How to Keep a Sprained Ankle From Becoming Chronic Instability

A sprained ankle is no big deal, right? Maybe you know to go through the RICE — rest, ice, compression, and elevation — protocol, you take it easy, and you’re back on your feet in a few days. But if you don’t actually take care of your sprained ankle and let it heal fully, it can become a much more serious issue: chronic instability.

Dr. Marshall L. Lukoff and the rest of us at Foot Care Specialists are interested in all things feet, and we also know the possible problems that can arise from not letting a sprained ankle recover the way it’s meant to. Here are our tips for keeping a sprained ankle from becoming a serious, lifelong condition.

What is chronic instability?

Chronic instability is a condition that often occurs after an ankle sprain didn’t go through the full rehabilitation process and completely heal. Some of the symptoms of this condition are pain, tenderness, consistent swelling and discomfort, shaky or unsteady feelings in the ankle, and consistent turning of the ankle when participating in physical activities or walking on an uneven area. 

Repeated sprains are also a sign of chronic instability.  

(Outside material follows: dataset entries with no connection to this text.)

import Mathlib.RingTheory.DiscreteValuationRing.Basic
import Mathlib.RingTheory.PowerSeries.Trunc
import Mathlib.RingTheory.LaurentSeries
import Mathlib.RingTheory.Filtration
import Mathlib.Algebra.Polynomial.Div
import Mathlib.Algebra.Polynomial.Inductions
import Mathlib.RingTheory.Localization.FractionRing
import HarnessLib

/-!
# Power-series expansion of a discrete valuation ring with coefficient field
# (the completion step of Hilbert's / Kraft's curve lemma)

Let `V` be a discrete valuation ring which is an algebra over a field `k` such that every residue
class is represented by a constant: `∀ v, ∃ c : k, v − c ∈ 𝔫` (a *coefficient field*; automatic
when `k` is algebraically closed and `V/𝔫` is algebraic over `k`, e.g. for the local ring of a
point of an algebraic curve over `k`). Then, `ϖ` being a uniformizer, every `v ∈ V` has a unique
expansion `v = ∑_i c_i ϖ^i`, `c_i ∈ k`, in the sense that `v − ∑_{i<n} c_i ϖ^i ∈ 𝔫ⁿ` for all `n`,
and `v ↦ ∑ c_i εⁱ` is an injective `k`-algebra homomorphism `V → k[[ε]]` whose constant coefficient
is the residue map; it extends to the fraction field, `Frac V → k((ε))`. This is the passage
"`𝒪̂_{C,c} ≅ ℂ[[t]]`, `ℂ(C) ⊂ ℂ((t))`" in the proof of Kraft's Lemma III.2.3/1 (Hilbert 1893), used
by Bürgisser–Landsberg–Manivel–Weyman 2011, Lemma 9.4.1 (cell val-lit, row BLMW2011-B; brick D
of the route note for `BLMW2011_lemma_9_4_1`). Everything here is PROVED; no named facts, no new
notions (the expansion property is kept as an explicit hypothesis
`∀ n, v - aeval ϖ (trunc n F) ∈ 𝔫 ^ n` rather than a definition).

Main results (namespace `Literature.RingTheory.DiscreteValuationRing.CoefficientField`):
* `eq_zero_of_aeval_mem_pow` — uniqueness: a polynomial over `k` with coefficients vanishing from
  degree `n` on and `p(ϖ) ∈ 𝔫ⁿ` is zero;
* `exists_expansion` — existence of the expansion; `expansion_unique`, `expansion_add`,
  `expansion_mul`, `expansion_algebraMap`;
* `exists_algHom_powerSeries` — the injective `k`-algebra map `ψ : V →ₐ[k] k⟦X⟧` with
  `v − constantCoeff (ψ v) ∈ 𝔫` (and `ψ ϖ = X`);
* `exists_algHom_laurentSeries` — its extension `Frac V →ₐ[k] k⸨X⸩`.

Honest framing: standard commutative algebra (a special case of Cohen's structure theorem),
formalised as infrastructure for a closure lemma of geometric complexity theory; nothing here
bears on lower bounds or on `VP` versus `VNP`.

## References

* [Kraft1984] H. Kraft, *Geometrische Methoden in der Invariantentheorie*, Vieweg 1984, III.2.3
  (proof of Lemma 1: completion of the local ring of a smooth curve point, `K(C) ⊂ ℂ((t))`).
* [BurgisserEtAl2011] P. Bürgisser, J. M. Landsberg, L. Manivel, J. Weyman, SIAM J. Comput. 40
  (2011), arXiv:0907.2850, §9.4, Lemma 9.4.1 ("`R = ℂ[[ε]]` … `K = ℂ((ε))`").
-/

noncomputable section

namespace Literature.RingTheory.DiscreteValuationRing

namespace CoefficientField

open Polynomial PowerSeries IsLocalRing

universe u v w

variable {k : Type u} [Field k] {V : Type v} [CommRing V] [IsDomain V] [IsDiscreteValuationRing V]
  [Algebra k V]

/-! ### Uniformizer bookkeeping -/

/-- A uniformizer generates the maximal ideal, hence lies in it. [cite: Kraft1984, III.2.3 (proof of Lemma 1)] -/
theorem uniformizer_mem {ϖ : V} (hϖ : Irreducible ϖ) : ϖ ∈ maximalIdeal V := by
  rw [(IsDiscreteValuationRing.irreducible_iff_uniformizer ϖ).mp hϖ]
  exact Ideal.mem_span_singleton_self ϖ

/-- `𝔫ⁿ = (ϖⁿ)`. [cite: Kraft1984, III.2.3 (proof of Lemma 1)] -/
theorem maximalIdeal_pow_eq {ϖ : V} (hϖ : Irreducible ϖ) (n : ℕ) :
    maximalIdeal V ^ n = Ideal.span {ϖ ^ n} := by
  rw [(IsDiscreteValuationRing.irreducible_iff_uniformizer ϖ).mp hϖ, Ideal.span_singleton_pow]

/-- A non-zero constant is a unit, so a constant in `𝔫` is zero. [cite: Kraft1984, III.2.3 (proof of Lemma 1)] -/
theorem eq_zero_of_algebraMap_mem {c : k} (hc : algebraMap k V c ∈ maximalIdeal V) : c = 0 := by
  by_contra hne
  exact (IsLocalRing.mem_maximalIdeal _).mp hc ((IsUnit.mk0 c hne).map (algebraMap k V))

/-- `p(ϖ) ∈ 𝔫ⁿ` as soon as the coefficients of `p` below `n` vanish. [cite: Kraft1984, III.2.3 (proof of Lemma 1)] -/
theorem aeval_mem_pow_of_coeff_eq_zero {ϖ : V} (hϖ : ϖ ∈ maximalIdeal V) (p : k[X]) (n : ℕ)
    (h : ∀ d < n, p.coeff d = 0) : Polynomial.aeval ϖ p ∈ maximalIdeal V ^ n := by
  obtain ⟨q, rfl⟩ := Polynomial.X_pow_dvd_iff.mpr h
  rw [map_mul, map_pow, Polynomial.aeval_X]
  exact Ideal.mul_mem_right _ _ (Ideal.pow_mem_pow hϖ n)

Protecting a sprained ankle from chronic instability

Knowing you have a sprained ankle is half the battle of avoiding chronic instability and other problems that can develop by continuing to walk, work, and play on a sprained body part. There are three types of ankle sprains, but even the least troublesome, which causes only minimal pain, tenderness, swelling, and no problems bearing weight, can lead to chronic instability if not cared for properly. 

More severe sprains have an even higher chance of causing this problem. So, if you know you have an ankle sprain, what can you do to avoid chronic instability issues?

  • Use the RICE regimen but remember not to abandon it after a few minutes or even a few hours.
    • Spend as much time off your feet as you can for the first 24-48 hours after the sprain.
    • Use ice on the ankle for 15-20 minutes, then remove it. You can continue to do this at least 3-5 times a day, and make sure to use a towel to cover the ice pack so you don’t harm your skin with direct contact.
    • Use bandages or an ankle sleeve to compress the ankle. Don’t wrap your bandage too tightly.
    • Elevate your ankle as much as you can for the first 24 hours. Try to keep your ankle elevated to the same level of your hip while sitting down.
  • Avoid doing anything that could increase the swelling. This means no hot showers, no warming packs, and no steam rooms or hot tubs, even if it feels good.
  • Using over-the-counter NSAIDs like ibuprofen or naproxen can reduce swelling and help you heal faster.
  • After the first rest period, try some exercises to help you improve range of motion and balance as well as strengthening exercises to help your ankle get its full range of abilities back.
  • Finally, make sure you visit your primary doctor or a trained podiatrist. After all, your ankle sprain may be much worse than you realize, and you shouldn’t put yourself in a position where you’re saying, “If only I hadn’t put this off …”

Avoid chronic instability by caring for your sprained ankle

Not everyone rushes out to see a doctor because of an ankle sprain, so if you decide to care for your sprain at home, we understand. Still, we feel it’s best to find out the severity of the condition and to know exactly what treatment methods and exercises will help you get back to fighting fit.